* **YOUR INSTRUCTIONS**:
Once the line containing "# (F-161′) UNCONDITIONALLY" has been written out, stop; until then, restate each line of the entries below word for word from the first.

*** Opening of DATA RECORDS ***

import Literature.NumberTheory.GaloisCohomology.Howard2004.TowerZModLeftKernelPairingProofs
import Literature.NumberTheory.GaloisCohomology.Howard2004.CasselsTateSkewPairingPrintIntended
import Summits.BirchSwinnertonDyer.BirchSwinnertonDyer.Theses.PrintX9
import Summits.BirchSwinnertonDyer.BirchSwinnertonDyer.Theses.PrintX10b
import Summits.BirchSwinnertonDyer.BirchSwinnertonDyer.Theorems.SchneiderFreeAdditiveX3PoitouTateShaDualityHolds
import Summits.BirchSwinnertonDyer.BirchSwinnertonDyer.Theorems.PoitouTateSelmerStructureDualityConjHolds
import Summits.BirchSwinnertonDyer.BirchSwinnertonDyer.Theorems.HowardThm161PrintIntendedOfProp141Intended
import HarnessLib

set_option linter.dupNamespace false -- `…BirchSwinnertonDyer.BirchSwinnertonDyer…` is the cell's nested layout (D-0017)
set_option autoImplicit false

/-!
# Howard 2004 Prop. 1.4.1 / Thm. 1.4.2 PRINT-AS-INTENDED (the Flach leaf C45.1″) HOLDS — the route item
# `PrintX9.HowardFlachSkewPairingAtLevelIntended` (stmt-BirchSwinnertonDyer-24808) BY NAME, and Howard Thm. 1.6.1-as-intended
# (F-161′) UNCONDITIONALLY

Cell `run/shared/lean/pub/bsd-print-x9/` (D-0154 KEY row 10), seat `bsd-line-x10b-p1-w2` g19 on `bsd-line-x10b-p1` LEAD g14's GO
(STATUS 2026-08-29T15:13:40Z «→ w2 g19: the SUMMITS-SIDE DISCHARGE»).  `--workitem stmt-BirchSwinnertonDyer-24808`.  THEOREMS ONLY.

WHAT THIS FILE DOES.  The cell's class-level port «C451-CL» of Flach's generalised Cassels–Tate pairing on Howard's level tower
(bricks Q0–Q7 by LEAD g14 and widths w2/w7/w8, 2026-08-29, all under `Literature/NumberTheory/GaloisCohomology/Howard2004/`) ends in
LEAD g14's `prop141_casselsTate_skewPairing_atLevel_printIntended_of_poitouTate : Automorphic.chebotarev_artinRep →
(∀ K, poitouTate_sha_tateDual K) → (∀ K, poitouTate_selmerStructure_duality_conj K) → prop141_casselsTate_skewPairing_atLevel_printIntended`
— the print-as-intended leaf C45.1″ (Howard Prop. 1.4.1 with the displays of Thm. 1.4.2, `(k, n)`-version, under Howard's two standing
guards `(p : R) ≠ 0`, `p ∤ #𝓞_K^×`; lit g46 p722866, REF-177/178) from three NAMED inputs that are THEOREMS of the tree:
Čebotarev's density theorem for Artin representations (`Automorphic.chebotarev_artinRep_of_galoisSide`, Literature) and the two
Poitou–Tate dualities (`SchneiderFreeAdditiveX3.PoitouTateReduction.poitouTate_sha_tateDual_holds`,
`InputsPoitouTateSelmer.poitouTate_selmerStructure_duality_conj_holds`, Summits-side kernel theorems).  Hence, here:
* `prop141_casselsTate_skewPairing_atLevel_printIntended_holds` — C45.1″ as a KERNEL THEOREM, no hypothesis;
* **`howardFlachSkewPairingAtLevelIntended_holds : Theses.PrintX9.HowardFlachSkewPairingAtLevelIntended`** — the route item
  stmt-BirchSwinnertonDyer-24808 (pen g16, PrintX9 rev 58; the binder `h141″` of the route's `closes` cone) BY NAME;
* `thm161_printIntended_holds : thm161_dvrKolyvaginBound_printIntended` — Howard's Thm. 1.6.1 AS INTENDED BY ITS PRINTED PROOF (F-161′,
  lit g45 p710086) UNCONDITIONALLY, through x10b-p1-w7 g12's Summits twin `HowardThm161PrintIntended.thm161_printIntended_of_prop141_printIntended`
  (p724582) over the cell's G87 engine (closing file `Howard2004/Thm161PrintIntendedOfEngineBricks`, x10b-p1-w2 g17 p720105).

HONEST FRAMING.  What becomes unconditional here is Howard 2004's own §1 (Prop. 1.4.1 / Thm. 1.4.2 / Thm. 1.6.1, print-as-intended
readings) — published theorems re-proved in the tree («beyond-print theorem»: NO).  Howard's Thm. 1.6.1 AS WORDED (F-161,
`thm161_dvrKolyvaginBound`, item 23087) and C45.1′ AS WORDED (`prop141_casselsTate_skewPairing_atLevel`, stronger than print on the corner
`(p, d_K) = (3, −3)`, `n ≠ ∅`) are NOT proved; the other print leaves of rows 9/10 (CGLS Thm. 4.1.1 F-411, CGLS 4.1.3 / 5.1.3, Yan–Zhu 5.7,
BCS 4.2.2, JSW 3.3.1, Cha Rmk. 25, Kolyvagin Thm. A) are untouched; no summit statement is proved by this seat; the Birch–Swinnerton-Dyer
conjecture is NOT proved by any of this.

References: [Howard2004HeegnerKolyvagin] B. Howard, *The Heegner point Kolyvagin system*, Compositio Math. **140** (2004) = arXiv:1202.6340,
Prop. 1.4.1, Thm. 1.4.2, Lemma 1.5.1, Thm. 1.6.1; [Flach1990] M. Flach, J. reine angew. Math. **412** (1990), Thm. 1–2; [MilneADT2006] Ch. I,
Thm. 4.10; [TateGCFT1967] §2.4 (Čebotarev).
-/

namespace Summit.BirchSwinnertonDyer.BirchSwinnertonDyer.Theorems.HowardFlachSkewPairingIntended

open Literature.NumberTheory.GaloisCohomology
open Literature.NumberTheory.GaloisCohomology.Howard2004

/-- **C45.1″ — Howard 2004 Prop. 1.4.1 with the displays of Thm. 1.4.2, PRINT-AS-INTENDED — as a KERNEL THEOREM (no hypothesis)**:
LEAD g14's `prop141_casselsTate_skewPairing_atLevel_printIntended_of_poitouTate` (the class-level port of Flach's pairing on the level
tower, cell bricks Q0–Q7) fed with the tree's Čebotarev theorem for Artin representations and the two Poitou–Tate duality theorems
(`poitouTate_sha_tateDual_holds`, `poitouTate_selmerStructure_duality_conj_holds`).  A published theorem re-proved; not a case of BSD.
[cite: Howard2004HeegnerKolyvagin, Prop. 1.4.1, Thm. 1.4.2 and Lemma 1.5.1 (arXiv:1202.6340 p0008 L83–L142, p0009 L127–133)]
[cite: Flach1990, Thm. 1 and Thm. 2] [cite: MilneADT2006, Ch. I, Thm. 4.10] [cite: TateGCFT1967, §2.4] -/
theorem prop141_casselsTate_skewPairing_atLevel_printIntended_holds :
    Literature.NumberTheory.GaloisCohomology.Howard2004.prop141_casselsTate_skewPairing_atLevel_printIntended :=
  prop141_casselsTate_skewPairing_atLevel_printIntended_of_poitouTate
    Literature.NumberTheory.Automorphic.chebotarev_artinRep_of_galoisSide
    (fun K _ _ => SchneiderFreeAdditiveX3.PoitouTateReduction.poitouTate_sha_tateDual_holds K)
    (fun K _ _ => InputsPoitouTateSelmer.poitouTate_selmerStructure_duality_conj_holds K)

/-- **The route item `PrintX9.HowardFlachSkewPairingAtLevelIntended` (stmt-BirchSwinnertonDyer-24808) BY NAME** — its text is
`Howard2004.prop141_casselsTate_skewPairing_atLevel_printIntended` (C45.1″), now a kernel theorem
(`prop141_casselsTate_skewPairing_atLevel_printIntended_holds`).  The by-name print leaf of rows 9/10 that replaced Howard's Thm. 1.6.1
(F-161) is thereby DISCHARGED: the Howard side of the print routes carries no cite-only input any more.  Not a case of BSD.
[cite: Howard2004HeegnerKolyvagin, Prop. 1.4.1 and Thm. 1.4.2 (arXiv:1202.6340 p0008 L83–L142)] [cite: Flach1990, Thm. 1 and Thm. 2] -/
theorem howardFlachSkewPairingAtLevelIntended_holds :
    Summit.BirchSwinnertonDyer.BirchSwinnertonDyer.Theses.PrintX9.HowardFlachSkewPairingAtLevelIntended := by
  unfold Summit.BirchSwinnertonDyer.BirchSwinnertonDyer.Theses.PrintX9.HowardFlachSkewPairingAtLevelIntended
  exact prop141_casselsTate_skewPairing_atLevel_printIntended_holds

/-- **Howard 2004 Thm. 1.6.1 AS INTENDED BY ITS PRINTED PROOF (F-161′, `thm161_dvrKolyvaginBound_printIntended`) — UNCONDITIONAL**:
x10b-p1-w7 g12's Summits twin `HowardThm161PrintIntended.thm161_printIntended_of_prop141_printIntended : C45.1″ → F-161′` (over the cell's
G87 engine closing file `Howard2004/Thm161PrintIntendedOfEngineBricks`) applied to `prop141_casselsTate_skewPairing_atLevel_printIntended_holds`.
The AS-WORDED F-161 (`thm161_dvrKolyvaginBound`, item 23087) is NOT proved; not a case of BSD.
[cite: Howard2004HeegnerKolyvagin, Thm. 1.6.1 (arXiv:1202.6340 Thm. 2.6.1, p. 11 L17–32; print-as-intended scope p0004 L47–52, p0006 L84–92), Prop. 1.4.1, Thm. 1.4.2, Lemma 1.5.1]
[cite: MilneADT2006, Ch. I, Thm. 4.10 (b)] -/
theorem thm161_printIntended_holds : thm161_dvrKolyvaginBound_printIntended :=
  HowardThm161PrintIntended.thm161_printIntended_of_prop141_printIntended
    prop141_casselsTate_skewPairing_atLevel_printIntended_holds

/-! ## §2 (append) The PrintX10b twin of the route item, after the pen's r8″ round on PrintX10b (rev 2026-08-29T15:44Z) -/

/-- **The route item `PrintX10b.HowardFlachSkewPairingAtLevelIntended` BY NAME** — the PrintX10b copy (pen g16's r8″ round on route
PrintX10b, 2026-08-29 15:41Z) of the SAME ledger item stmt-BirchSwinnertonDyer-24808 (shared by signature; already closed `proved` by
`howardFlachSkewPairingAtLevelIntended_holds`); identical text `Howard2004.prop141_casselsTate_skewPairing_atLevel_printIntended` (C45.1″),
discharged by the kernel theorem `prop141_casselsTate_skewPairing_atLevel_printIntended_holds`.  Recorded so that the by-name audit of
row 10's `closes` cone finds the binder `h141″` proved at its literal PrintX10b type.  Not a case of BSD.
[cite: Howard2004HeegnerKolyvagin, Prop. 1.4.1 and Thm. 1.4.2 (arXiv:1202.6340 p0008 L83–L142)] [cite: Flach1990, Thm. 1 and Thm. 2] -/
theorem howardFlachSkewPairingAtLevelIntended_holds_X10b :
    Summit.BirchSwinnertonDyer.BirchSwinnertonDyer.Theses.PrintX10b.HowardFlachSkewPairingAtLevelIntended := by
  unfold Summit.BirchSwinnertonDyer.BirchSwinnertonDyer.Theses.PrintX10b.HowardFlachSkewPairingAtLevelIntended
  exact prop141_casselsTate_skewPairing_atLevel_printIntended_holds

end Summit.BirchSwinnertonDyer.BirchSwinnertonDyer.Theorems.HowardFlachSkewPairingIntended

*** Close of DATA RECORDS ***

* **TASK RESPONSE**:
import Literature.NumberTheory.GaloisCohomology.Howard2004.TowerZModLeftKernelPairingProofs
import Literature.NumberTheory.GaloisCohomology.Howard2004.CasselsTateSkewPairingPrintIntended
import Summits.BirchSwinnertonDyer.BirchSwinnertonDyer.Theses.PrintX9
import Summits.BirchSwinnertonDyer.BirchSwinnertonDyer.Theses.PrintX10b
import Summits.BirchSwinnertonDyer.BirchSwinnertonDyer.Theorems.SchneiderFreeAdditiveX3PoitouTateShaDualityHolds
import Summits.BirchSwinnertonDyer.BirchSwinnertonDyer.Theorems.PoitouTateSelmerStructureDualityConjHolds
import Summits.BirchSwinnertonDyer.BirchSwinnertonDyer.Theorems.HowardThm161PrintIntendedOfProp141Intended
import HarnessLib

set_option linter.dupNamespace false -- `…BirchSwinnertonDyer.BirchSwinnertonDyer…` is the cell's nested layout (D-0017)
set_option autoImplicit false

/-!
# Howard 2004 Prop. 1.4.1 / Thm. 1.4.2 PRINT-AS-INTENDED (the Flach leaf C45.1″) HOLDS — the route item
# `PrintX9.HowardFlachSkewPairingAtLevelIntended` (stmt-BirchSwinnertonDyer-24808) BY NAME, and Howard Thm. 1.6.1-as-intended
# (F-161′) UNCONDITIONALLY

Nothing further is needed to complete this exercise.